Tanınmış hadîs âlimlerinden. Künyesi Ebû Urve'dir. Kûfe'de doğdu. Ancak, doğum
târihi bilinmemektedir. 100 (m. 718) yılında vefât etti. Ticâretle geçimini
temin ederdi. Şam'a gidip yerleşti. Orada vefât etti. Abdullah bin Amr bin Âs,
Ebû Saîd el-Hudrî, Ebû Ümâme, Ebû Meryem el-Ezdî, Alkame bin Kays, Ebû Bürde bin
Ebî Mûsâ, Abdullah bin Akîm, Şureyh bin Hânî, Süleymân bin Büreyde ve
başkalarından (r.anhüm) hadîs-i şerîf rivâyet etti. Kendisinden de, Ebû İshâk
Sebîî, Semmak bin Harb
Abdurrahmân
bin Yezîd bin Câbir, Hakem bin Uteybe, Mûsâ bin Süleymân (r.anhüm) hadîs-i şerîf
rivâyet etmiştir.
Kâsım bin
Muhaymire, ilmiyle amel eden bir zâttı. Az ile kanâat ederdi. Ömer bin
Abdülazîz'in yanına gitmişti. Ömer bin Abdülazîz, onun yetmiş dinarlık borcunu
ödediği gibi, elli dinarlık da bir maaş tahsis etti. Ayrıca yanına hizmetçi
verdi. Bunun üzerine Kâsım bin Muhaymire (r.a.), Ömer bin Abdülazîz'in (r.a.) bu
ihsanları karşısında Allahü teâlâya hamd etmiştir.
Kâsım bin
Muhaymire'nin rivâyet ettiği hadîs-i şerîflerden ba'zıları:
Ebû Humeyd'den
rivâyet etti: "Bir mü'minin başı ağrır veya ona acı veren bir diken isabet
ederse, Allahü teâlâ bu yüzden kıyâmet gününde ona karşılık hem bir derece verir
ve hem de günahına keffâret yapar."
Şüreyh bin
Hânî'den rivâyet etti; Hz. Âişe'ye, mest üzerine meshi sordum. "Ali'ye jrit"

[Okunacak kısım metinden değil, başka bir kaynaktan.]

import Summits.NavierStokesRegularity.FluidComputer.RowSwitchEq
import HarnessLib

/-!
# `RowSwitch`: the decidable certificate check of a STAGE hand-over `r | r'` (new lock coordinate
# `p' ≠ p`) in the Taylor/bootstrap form (`pub-fluidc-bp3/R1-DESIGN.md` §8.8 (3) + gen-21 addendum §8.11)

HONEST FRAMING (cell `pub-fluidc`, blueprint seat bp3, gens 21–22): low prior, high value-of-information
experiment on Tao's machine paradigm; NOT a claim that NS blows up. Bookkeeping only — this file is the
BOOLEAN (kernel twin of `code/thgate/g21/kgen21.py rebox_switch_v4 --swsub 16`); its soundness is
`RowSwitchSound` (the transfer) + `RowSwitchWindow` (the window lemma), whose extra hypotheses are
listed below; `SwWin` / `swStageOK_win` is what the window lemma reads off the Boolean.

The member is re-timed at the switch instant: `σ ↦ σ'` with `y_{p'}(σ') = X0_{p'}`, `X0 = x̂'(t_sw)` the
new row's reference point. With `d(ξ) := y(ξ) − X0 = e + (ξ − σ) F0 + I(ξ)`, `I(ξ) := ∫_σ^ξ (ẏ − F0)`,
`F0 := F(X0)`, `J0 := J(X0)` and the field homogeneous quadratic (`ChainField.taylor_split_mat`), exactly
`ẏ − F0 = J0 d + F(d) + δF`, `e_new = d(σ') = P' e + P' I(σ')`, `P' = I − F0 e_{p'}ᵀ / F0_{p'}`,
`σ' − σ = −(e_{p'} + I_{p'}(σ')) / F0_{p'}`. The certificate `SwCert` = window half-width `Ds`, window box
`wid` and a sub-stepped majorant table `b` (16 sub-windows, `b 0 = 0`, `B := b 16` bounds `|I|` on the
window); `swStageOK` checks, in the kernel's `P`-scaled integers and outward-rounded intervals:
(B_j) `b_{j+1} > b_j + h (|J0| (Ē + s_{j+1} |F0| + b_{j+1}) + Fabs(wid) + DELw)`, `h = Ds/16`;
(M) `0 ≤ b_0`, `b_j ≤ b_{j+1}` (the majorant table is monotone: the continuity argument starts each
sub-window from the previous bound and uses `b_{j+1} ≤ B` in (W); without (M) a table with negative
entries could pass (B_j) vacuously — found when proving the window lemma, gen 22);
(W) `Ē + Ds |F0| + B < wid` ((B_j), (W) STRICT: the room a closed-condition continuity argument needs —
no `ε`); (D) `Ds |F0_{p'}|_lo ≥ Ē_{p'} + B_{p'} + 2^{-P}`;
(U) `|F0_{p'}|_lo > (|J0| wid)_{p'} + Fabs(wid)_{p'} + DELw_{p'}` (no second root in the window); and the
RESULT `Σ_j |(A'P'T̂₁)_{ij}| u_j + Σ_k |(A'P'(I − T̂₁Â₁))_{ik}| Ē_k + Σ_a |(A'P')_{ia}| B_a + 2^{-P} ≤ u'_i`,
`DELw := max (DEL r) (DEL r')`. Hypotheses the soundness theorem will need beyond `MemberOn` of both rows:
the window `|ξ − σ| ≤ Ds` lies in the member's domain, `|δF| ≤ DELw` there, and the new row's phase map
picks THE root in the window (`|s'(t_sw) − s(t_sw)| ≤ Ds`). Equal-phase switches: `RowSwitchEq`.

[cite: Tao2016AveragedNS, §5.5 Thm 5.3 (5.5)]
-/

namespace Summit.NavierStokesRegularity.FluidComputer

open Literature.Analysis.FluidPDE.FluidComputer
open Literature.Analysis.ValidatedNumerics.Numerics (cdiv)

namespace RowCheck

open DIVec ChainField

/-- Certificate of a stage hand-over (all `P`-scaled integers of the rows' `P`): window half-width `Ds`
(member-parameter units), window box `wid` (state units) and the sub-stepped majorant table `b`
(`b j a` bounds `|I_a|` on the first `j` sixteenths of the window; `b 0 = 0`). [folklore] -/
structure SwCert where
  /-- window half-width `Ds · 2^P` -/
  Ds : ℤ
  /-- window box half-widths `wid · 2^P` -/
  wid : Fin 9 → ℤ
  /-- majorant table `b j a · 2^P`, `j = 0 … 16` -/
  b : Fin 17 → Fin 9 → ℤ

namespace RowData

variable (r r' : RowData) (c : SwCert)

/-- The new row's reference point `X0 = x̂'(t_sw) = c₀` as point/width-one intervals (`CI[·][0]`). [folklore] -/
def X0I (a : Fin 9) : DI := (r'.CI a).headD (DI.pt 0)

/-- `F0 = F(X0)` (interval). [folklore] -/
def F0I (a : Fin 9) : DI := FI r'.P r'.cU r'.cD r'.X0I a

/-- `J0 = J(X0)` (interval). [folklore] -/
def J0I (a b : Fin 9) : DI := JmatI r'.P r'.cU r'.cD r'.X0I a b

/-- `|F0_{p'}|_lo` for a sign-definite `F0_{p'}` (else junk; `swWinOn` checks `signDef`). [folklore] -/
def PhiLo : ℤ := if (r'.F0I r'.p).posB then (r'.F0I r'.p).lo else -(r'.F0I r'.p).hi

/-- The re-timing projector `P' = I − F0 e_{p'}ᵀ / F0_{p'}` (interval; `P'_{p'p'} = 0` exactly). [folklore] -/
def PnI : Fin 9 → Fin 9 → DI := (r'.PT (Vec.mk' r'.F0I) (r'.sInv (r'.F0I r'.p))).at

/-- `A'P'` (interval). [folklore] -/
def APn : Fin 9 → Fin 9 → DI := DIVec.mul r'.P r'.A0I r'.PnI

/-- `I − T̂₁Â₁` of the OLD row (interval). [folklore] -/
def RoI : Fin 9 → Fin 9 → DI := DIVec.subM (eyeI r.P) (DIVec.mul r.P r.T1I r.A1I)

/-- **Window checks** (B_j), (M), (W), (D), (U) of the module docstring on the NEW row's tables, given the
old row's end state box `Eb`, the window defect class `DELw` and `St = Eb p'`. [folklore] -/
def swWinOn (Eb DELw : Fin 9 → ℤ) (St : ℤ) : Bool :=
  let ONE : ℤ := 2 ^ r'.P
  let aF : Fin 9 → ℤ := fun a => (r'.F0I a).mag
  let aJ : Fin 9 → Fin 9 → ℤ := fun a b => (r'.J0I a b).mag
  let FQ : Fin 9 → ℤ := FabsB r'.P r'.cU r'.cD c.wid
  let h : ℤ := cdiv c.Ds 16
  let B : Fin 9 → ℤ := c.b (Fin.last 16)
  decide (0 ≤ c.Ds) && signDef (r'.F0I r'.p) && decide (∀ a, 0 ≤ c.b 0 a) &&
  decide (∀ j : Fin 16, ∀ a, c.b j.castSucc a ≤ c.b j.succ a) &&
  decide (∀ j : Fin 16, ∀ a,
    c.b j.castSucc a + cdiv (h * ((∑ bb, cdiv (aJ a bb *
      (Eb bb + cdiv (h * ((j : ℕ) + 1 : ℤ) * aF bb) ONE + c.b j.succ bb)) ONE) + FQ a + DELw a)) ONE <
    c.b j.succ a) &&
  decide (∀ a, Eb a + cdiv (c.Ds * aF a) ONE + B a < c.wid a) &&
  decide ((St + B r'.p + 1) * ONE ≤ c.Ds * r'.PhiLo) &&
  decide ((∑ bb, cdiv (aJ r'.p bb * c.wid bb) ONE) + FQ r'.p + DELw r'.p < r'.PhiLo)

/-- **The stage hand-over check** given the old row's certified end slot box `un`: same scale, a genuine
stage switch, the reference point continued exactly (`x̂'(0) = x̂(H)`), the window checks, and the RESULT
inequality of the module docstring against the new row's start box `u'`. [folklore] -/
def swStageOn (un : Vec ℤ 8) : Bool :=
  let ONE : ℤ := 2 ^ r'.P
  let L1 : Fin 9 → Fin 9 → DI := DIVec.mul r'.P r'.APn r.T1I
  let L2 : Fin 9 → Fin 9 → DI := DIVec.mul r'.P r'.APn r.RoI
  let B : Fin 9 → ℤ := c.b (Fin.last 16)
  decide (r'.P = r.P) && decide (r'.p ≠ r.p) &&
  decide (∀ a : Fin 9, evalQ (r'.CQ a) 0 = evalQ (r.CQ a) r.Hq) &&
  r'.swWinOn c r.Eb (fun a => max (r.DEL a) (r'.DEL a)) (r.Eb r'.p) &&
  decide (∀ i : Fin 8,
    (∑ j : Fin 8, cdiv ((L1 i.succ j.succ).mag * un.get j) ONE) +
      (∑ k, cdiv ((L2 i.succ k).mag * r.Eb k) ONE) + (∑ a, cdiv ((r'.APn i.succ a).mag * B a) ONE) + 1 ≤
    r'.u i.succ)

/-- **`swStageOK r r' c`**: the stage hand-over `r | r'` with certificate `c` passes (old end box = the
certified `uNext` of `r.rowCheck`). [folklore] -/
def swStageOK : Bool := swStageOn r r' c r.rowCheck.uNext

variable {r r' c} in
/-- What the soundness theorem reads off `swStageOK`: the common scale, the continued reference point,
the sign-definite `F0_{p'}`, and the RESULT inequality. [folklore] -/
theorem swStageOK_parts (hs : swStageOK r r' c = true) :
    r'.P = r.P ∧ (∀ a : Fin 9, evalQ (r'.CQ a) 0 = evalQ (r.CQ a) r.Hq) ∧
    signDef (r'.F0I r'.p) = true ∧
    ∀ i : Fin 8, (∑ j : Fin 8, cdiv ((DIVec.mul r'.P r'.APn r.T1I i.succ j.succ).mag *
        r.rowCheck.uNext.get j) (2 ^ r'.P)) +
      (∑ k, cdiv ((DIVec.mul r'.P r'.APn r.RoI i.succ k).mag * r.Eb k) (2 ^ r'.P)) +
      (∑ a, cdiv ((r'.APn i.succ a).mag * c.b (Fin.last 16) a) (2 ^ r'.P)) + 1 ≤ r'.u i.succ := by
  simp only [swStageOK, swStageOn, Bool.and_eq_true, decide_eq_true_eq] at hs
  obtain ⟨⟨⟨⟨hP, -⟩, hx⟩, hw⟩, hres⟩ := hs
  simp only [swWinOn, Bool.and_eq_true, decide_eq_true_eq] at hw
  exact ⟨hP, hx, hw.1.1.1.1.1.1.2, hres⟩

/-- **The window facts a passing stage hand-over check carries** (read by `RowSwitchWindow`): the
window half-width is nonnegative, `F0_{p'}` is sign-definite, the majorant table starts nonnegative and
is monotone (M), the sixteen strict sub-window inequalities (B_j), the strict window box (W), the root
bracket (D) and the no-second-root inequality (U) — all in the rows' `P`-scaled integers (a
proof-carrying record, deliberately `Type`-valued like `MemberOn` / `GateOK`). [folklore] -/
structure SwWin : Type where
  /-- same scale -/
  hP : r'.P = r.P
  /-- a genuine stage switch -/
  hp : r'.p ≠ r.p
  /-- `0 ≤ Ds` -/
  hDs : 0 ≤ c.Ds
  /-- `F0_{p'}` sign-definite -/
  hsd : signDef (r'.F0I r'.p) = true
  /-- `0 ≤ b 0` -/
  hb0 : ∀ a, 0 ≤ c.b 0 a
  /-- (M) -/
  hmono : ∀ j : Fin 16, ∀ a, c.b j.castSucc a ≤ c.b j.succ a
  /-- (B_j) -/
  hB : ∀ j : Fin 16, ∀ a,
    c.b j.castSucc a + cdiv (cdiv c.Ds 16 * ((∑ bb, cdiv ((r'.J0I a bb).mag *
      (r.Eb bb + cdiv (cdiv c.Ds 16 * ((j : ℕ) + 1 : ℤ) * (r'.F0I bb).mag) (2 ^ r'.P) + c.b j.succ bb))
        (2 ^ r'.P)) + FabsB r'.P r'.cU r'.cD c.wid a + max (r.DEL a) (r'.DEL a))) (2 ^ r'.P) <
    c.b j.succ a
  /-- (W) -/
  hW : ∀ a, r.Eb a + cdiv (c.Ds * (r'.F0I a).mag) (2 ^ r'.P) + c.b (Fin.last 16) a < c.wid a
  /-- (D) -/
  hD : (r.Eb r'.p + c.b (Fin.last 16) r'.p + 1) * 2 ^ r'.P ≤ c.Ds * r'.PhiLo
  /-- (U) -/
  hU : (∑ bb, cdiv ((r'.J0I r'.p bb).mag * c.wid bb) (2 ^ r'.P)) + FabsB r'.P r'.cU r'.cD c.wid r'.p +
    max (r.DEL r'.p) (r'.DEL r'.p) < r'.PhiLo

variable {r r' c} in
/-- `swStageOK` carries the window facts. [folklore] -/
def swStageOK_win (hs : swStageOK r r' c = true) : SwWin r r' c := by
  simp only [swStageOK, swStageOn, Bool.and_eq_true, decide_eq_true_eq] at hs
  obtain ⟨⟨⟨⟨hP, hp⟩, -⟩, hw⟩, -⟩ := hs
  simp only [swWinOn, Bool.and_eq_true, decide_eq_true_eq] at hw
  obtain ⟨⟨⟨⟨⟨⟨⟨hDs, hsd⟩, hb0⟩, hmono⟩, hB⟩, hW⟩, hD⟩, hU⟩ := hw
  exact ⟨hP, hp, hDs, hsd, hb0, hmono, hB, hW, hD, hU⟩

end RowData

end RowCheck

end Summit.NavierStokesRegularity.FluidComputer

dedi. Hz. A-li'ye gittim. Ona sorunca, Resûlullah (s.a.v.) bize "Mukîm
olunca, bir gün ve gece, mest üzerine mesh yapabileceğimizi, bu müddetin, yolcu
için üç gün üç gece olduğunu."
buyurdu, dedi.
Abdullah bin
Ömer'den rivâyet etti: Resûlullah (s.a.v.) buyurdu ki: "Müslümanlardan
birinin vücûduna bir rahatsızlık gelirse, Allahü teâlâ, onu koruyan hafaza
meleklerine, bu kulumun daha önce yapıp da, hastalığı sebebiyle yapamadığı, her
gün ve geceki amellerini yapmış gibi yaz, buyurur."
Buyurdular ki:
"Soframda iki
çeşit yemek bulunmamıştır."
"Kendi
görüşünü beğenip, onu kabul ettirmek için münâkaşa eden ve bunda ısrâr eden bir
kimseyi görürseniz, onun hüsrana uğraması tamam olmuş demektir."
"Bir kimse
câmiye gittiği zaman, her adımı onun hem bir derece yükselmesine ve hem de, bir
günâhının yok olmasına sebeb olur. Aynı zamanda, câmiye kendisinden sonra gelen
herkesten, onun için bir miktar sevab yazılır."
Anlatılır ki,
"Bir kimse insanların başına geçer ve onların ihtiyâcını giderirse, Allahü teâlâ
da kıyâmet günü ona yardım eder, sıkıntısından kurtarır."
Amr bin
Şurahbil eş-Şa'bî bildirdi: Eshâb-ı kirâmdan Sa'd bin Ubâde'nin oğlu Kays (r.a.)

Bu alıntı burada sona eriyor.